B) don’t be an overachiever – you have to set yourself up for success and don’t try to build and do this morning routine all at once… it’s recommended that you include these three items in your morning routine and add on others that you feel are important for you in the day:

  • Drink Water
  • Exercise
  • Healthy Breakfast

I’ve added on:

  • Gratitude Journal
  • Read Scriptures
  • Bullet Journal

When I began to learn how to build and maintain a morning routine, it was recommended that I start with the water.

Every night when I go to bed I set a glass of water by my bedside so I can make sure to drink it very first thing when I wake up. I did this for 7 days straight before adding the 2nd task (exercise). Now, with the exercise, it is NOT recommended that you go full on 1 hour workout. You are training yourself to build a successful healthy habit, so they say to only do 7 minutes, nothing more. Do this for 3 days in a row successfully before adding the third item, and so on.

So my morning looks like this:

I literally slide out of bed (Clark likes to watch this happen – I have the roughest time waking up every morning, lol 🥴🥱😜), I drink my water and sit down on the floor and write in my gratitude journal and read my Personal Contract Agreement (new year resolution-commitments to myself). I then read 5-10 verses in my scriptures and then get up to go and sit on the couch in the front room in the sunshine while I write in my Bullet Journal what I plan to do for the day. I have a separate notepad where I like to write first, all my successes from the day before, just so I can reinstill in my mind that I am accomplishing things, even if they are just small – I am making progress in my life (fill my mind with as much positivity as possible! 💪💕).

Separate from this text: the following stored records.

/-- **THE SAME FOR `P ∘ K_hmc` (FIXED STEP, `nstep · ε ≤ τ₀`)** — `P` ANY exact step. -/
theorem wilson_sunLeapfrogHMCN_exactStep_tauInt_interval_coverage :
    ∃ τ₀ : ℝ, 0 < τ₀ ∧ ∀ (nstep : ℕ) (ε : ℝ), 1 ≤ nstep → 0 < ε → nstep * ε ≤ τ₀ →
      ∀ (P : Kernel (GaugeConfig d L (Matrix.specialUnitaryGroup (Fin N) ℂ)) (GaugeConfig d L (Matrix.specialUnitaryGroup (Fin N) ℂ)))
        [IsMarkovKernel P], Invariant P (wilsonMeasure (d := d) (L := L) (fundamentalRep (Fin N)) (β / N)) →
      ∀ [IsMarkovKernel (sunLeapfrogHMCN (sunCoordι N) (sunCoordι_skew N) ε (Measure.addHaar : Measure (SUNCoords N))
                  (sunKinetic N) (measurable_halfKick_sun N (measurable_sunWilsonForceLaw_coeConfig N (d := d) (L := L) β) ε)
                  (fun U => β / N * wilsonAction (fundamentalRep (Fin N)) U) nstep)],
      ∀ (f : GaugeConfig d L (Matrix.specialUnitaryGroup (Fin N) ℂ) → ℝ), Measurable f → ∀ C : ℝ, (∀ U, |f U| ≤ C) →
        autocov (P ∘ₖ (sunLeapfrogHMCN (sunCoordι N) (sunCoordι_skew N) ε (Measure.addHaar : Measure (SUNCoords N))
                  (sunKinetic N) (measurable_halfKick_sun N (measurable_sunWilsonForceLaw_coeConfig N (d := d) (L := L) β) ε)
                  (fun U => β / N * wilsonAction (fundamentalRep (Fin N)) U) nstep))
              (wilsonMeasure (d := d) (L := L) (fundamentalRep (Fin N)) (β / N))
              (fun y => f y - ∫ z, f z ∂(wilsonMeasure (d := d) (L := L) (fundamentalRep (Fin N)) (β / N))) 0 ≠ 0 →
        0 < ((∫ y, (f y - ∫ z, f z ∂(wilsonMeasure (d := d) (L := L) (fundamentalRep (Fin N)) (β / N))) ^ 2
              ∂(wilsonMeasure (d := d) (L := L) (fundamentalRep (Fin N)) (β / N)))
          + 2 * ∑' k, ∫ y, (f y - ∫ z, f z ∂(wilsonMeasure (d := d) (L := L) (fundamentalRep (Fin N)) (β / N)))
            * (kop (P ∘ₖ (sunLeapfrogHMCN (sunCoordι N) (sunCoordι_skew N) ε (Measure.addHaar : Measure (SUNCoords N))
                  (sunKinetic N) (measurable_halfKick_sun N (measurable_sunWilsonForceLaw_coeConfig N (d := d) (L := L) β) ε)
                  (fun U => β / N * wilsonAction (fundamentalRep (Fin N)) U) nstep)))^[k + 1]
              (fun y => f y - ∫ z, f z ∂(wilsonMeasure (d := d) (L := L) (fundamentalRep (Fin N)) (β / N))) y
                ∂(wilsonMeasure (d := d) (L := L) (fundamentalRep (Fin N)) (β / N))) →
      ∀ (μ₀ : Measure (GaugeConfig d L (Matrix.specialUnitaryGroup (Fin N) ℂ))) [IsProbabilityMeasure μ₀] (a b : ℕ → ℕ),
        Tendsto a atTop atTop → Tendsto b atTop atTop → Tendsto (fun n => (a n : ℝ) / (b n : ℝ) ^ 2) atTop (𝓝 0) →
      ∀ [IsProbabilityMeasure (Kernel.trajMeasure (X := fun _ : ℕ => GaugeConfig d L (Matrix.specialUnitaryGroup (Fin N) ℂ)) μ₀
          (fun n : ℕ => (P ∘ₖ (sunLeapfrogHMCN (sunCoordι N) (sunCoordι_skew N) ε (Measure.addHaar : Measure (SUNCoords N))
                  (sunKinetic N) (measurable_halfKick_sun N (measurable_sunWilsonForceLaw_coeConfig N (d := d) (L := L) β) ε)
                  (fun U => β / N * wilsonAction (fundamentalRep (Fin N)) U) nstep)).comap
              (fun h' : (i : ↥(Finset.Iic n))
                → GaugeConfig d L (Matrix.specialUnitaryGroup (Fin N) ℂ) => h' ⟨n, Finset.mem_Iic.2 le_rfl⟩)
            (measurable_pi_apply _)))] (z : ℝ),
        Tendsto (fun n : ℕ => ((Kernel.trajMeasure (X := fun _ : ℕ => GaugeConfig d L (Matrix.specialUnitaryGroup (Fin N) ℂ)) μ₀
              (fun n : ℕ => (P ∘ₖ (sunLeapfrogHMCN (sunCoordι N) (sunCoordι_skew N) ε (Measure.addHaar : Measure (SUNCoords N))
                      (sunKinetic N) (measurable_halfKick_sun N (measurable_sunWilsonForceLaw_coeConfig N (d := d) (L := L) β) ε)
                      (fun U => β / N * wilsonAction (fundamentalRep (Fin N)) U) nstep)).comap
              (fun h' : (i : ↥(Finset.Iic n))
                → GaugeConfig d L (Matrix.specialUnitaryGroup (Fin N) ℂ) => h' ⟨n, Finset.mem_Iic.2
                    le_rfl⟩)
                (measurable_pi_apply _)))).real
          {x | |Real.sqrt (a n) * ((((b n * a n : ℕ) : ℝ) * replicaSEsq
              (fun j (x : ℕ → GaugeConfig d L (Matrix.specialUnitaryGroup (Fin N) ℂ)) => (∑ i ∈
                Finset.range (b n), f (x (b n * j + i))) / (b n)) (a n) x) / (2 * ((∑ t ∈ Finset.range
                (b n * a n), f (x t) ^ 2) / ((b n * a n : ℕ) : ℝ) - ((∑ t ∈ Finset.range (b n * a n), f
                (x t)) / ((b n * a n : ℕ) : ℝ)) ^ 2))
              - tauInt (fun t => autocov (P ∘ₖ (sunLeapfrogHMCN (sunCoordι N) (sunCoordι_skew N) ε (Measure.addHaar : Measure (SUNCoords N))
                      (sunKinetic N) (measurable_halfKick_sun N (measurable_sunWilsonForceLaw_coeConfig N (d := d) (L := L) β) ε)
                      (fun U => β / N * wilsonAction (fundamentalRep (Fin N)) U) nstep))
              (wilsonMeasure (d := d) (L := L) (fundamentalRep (Fin N)) (β / N))
              (fun y => f y - ∫ z, f z ∂(wilsonMeasure (d := d) (L := L) (fundamentalRep (Fin N)) (β / N))) t
                  / autocov (P ∘ₖ (sunLeapfrogHMCN (sunCoordι N) (sunCoordι_skew N) ε (Measure.addHaar : Measure (SUNCoords N))
                      (sunKinetic N) (measurable_halfKick_sun N (measurable_sunWilsonForceLaw_coeConfig N (d := d) (L := L) β) ε)
                      (fun U => β / N * wilsonAction (fundamentalRep (Fin N)) U) nstep))
              (wilsonMeasure (d := d) (L := L) (fundamentalRep (Fin N)) (β / N))
              (fun y => f y - ∫ z, f z ∂(wilsonMeasure (d := d) (L := L) (fundamentalRep (Fin N)) (β / N))) 0))
            / (Real.sqrt 2 * ((((b n * a n : ℕ) : ℝ) * replicaSEsq
              (fun j (x : ℕ → GaugeConfig d L (Matrix.specialUnitaryGroup (Fin N) ℂ)) => (∑ i ∈
                  Finset.range (b n), f (x (b n * j + i))) / (b n)) (a n) x) / (2 * ((∑ t ∈
                  Finset.range (b n * a n), f (x t) ^ 2) / ((b n * a n : ℕ) : ℝ) - ((∑ t ∈ Finset.range
                  (b n * a n), f (x t)) / ((b n * a n : ℕ) : ℝ)) ^ 2))))| ≤ z})
          atTop (𝓝 ((gaussianReal 0 1).real (Set.Icc (-z) z))) := by
  obtain ⟨τ₀, hτ₀, h⟩ := wilson_sunLeapfrogHMCN_exactStep_certificate N (d := d) (L := L) β
  refine ⟨τ₀, hτ₀, fun nstep ε hn hε hτ P _ hP _ f hf C hC hvar hσ μ₀ _ a b ha hb hab _ z => ?_⟩
  obtain ⟨hinv, m, ε', hm, hε0, hε1, hmin⟩ := h nstep ε hn hε hτ P hP
  obtain ⟨A, ρ, hA, hρ0, hρ1, henv⟩ := Scoring.exists_geometricEnvelope_of_nHit (GeneralNCMC.minorised_setwise hmin)
    hε0 hε1 hm hinv
  have hY : HasLaw (fun t : ℝ => t) (gaussianReal 0 1) (gaussianReal 0 1) := ⟨aemeasurable_id', Measure.map_id'⟩
  exact Scoring.CardConsistency.tendsto_measureReal_abs_le_gaussian
    (Scoring.chain_batchMeans_tauInt_studentized_clt_of_envelope hinv henv hA hρ0 hρ1 hf hC hvar hσ μ₀ ha hb hab hY) hY z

I then do my exercise. The exercise I’ve chosen is 10 tummy crunches, 5 push-ups and some light stretching. I chose do this because I felt it was the easiest thing I could not fail at – but still get my mind building a healthy exercise morning habit. The idea is that I’ll build on this as I feel I can guarantee myself I won’t fail. With this morning routine, you’re always looking for ways to set yourself up for guaranteed success, so start SMALL and REALISTIC. After my morning exercise I make myself a breakfast shake.

I can’t tell you enough how HELPFUL this morning routine has been for me. I have been in active search for ways to help my mind be balanced and stable since I had to stop taking my medication back in September 2019 (my body is unfortunately allergic or has had a negative reaction to meds). I’m so grateful for the 4 years where I was able to take advantage of the help they gave me. I sincerely believe they helped save my life; my sanity and helped me get back on track to a healthy mind. I will always recommend that those who can take medication, please do so. Sometimes they can even just serve as a rescue remedy in an emergency. But ALWAYS work with a doctor when you get on them, and when you need to get off of medication. I’m learning right now ways that those who cannot take medication, it’s not an option for them, how you can still find solutions to managing your mental health. I highly recommend building a morning routine. What it does for me is the following:

1) On depressed days/weeks, it helps remind me that I am getting things done. I’m not a failure. If even all I do is the morning routine, I am functioning in life and keeping my word to myself. I’m setting goals, making commitments and building consistency. Those are healthy things!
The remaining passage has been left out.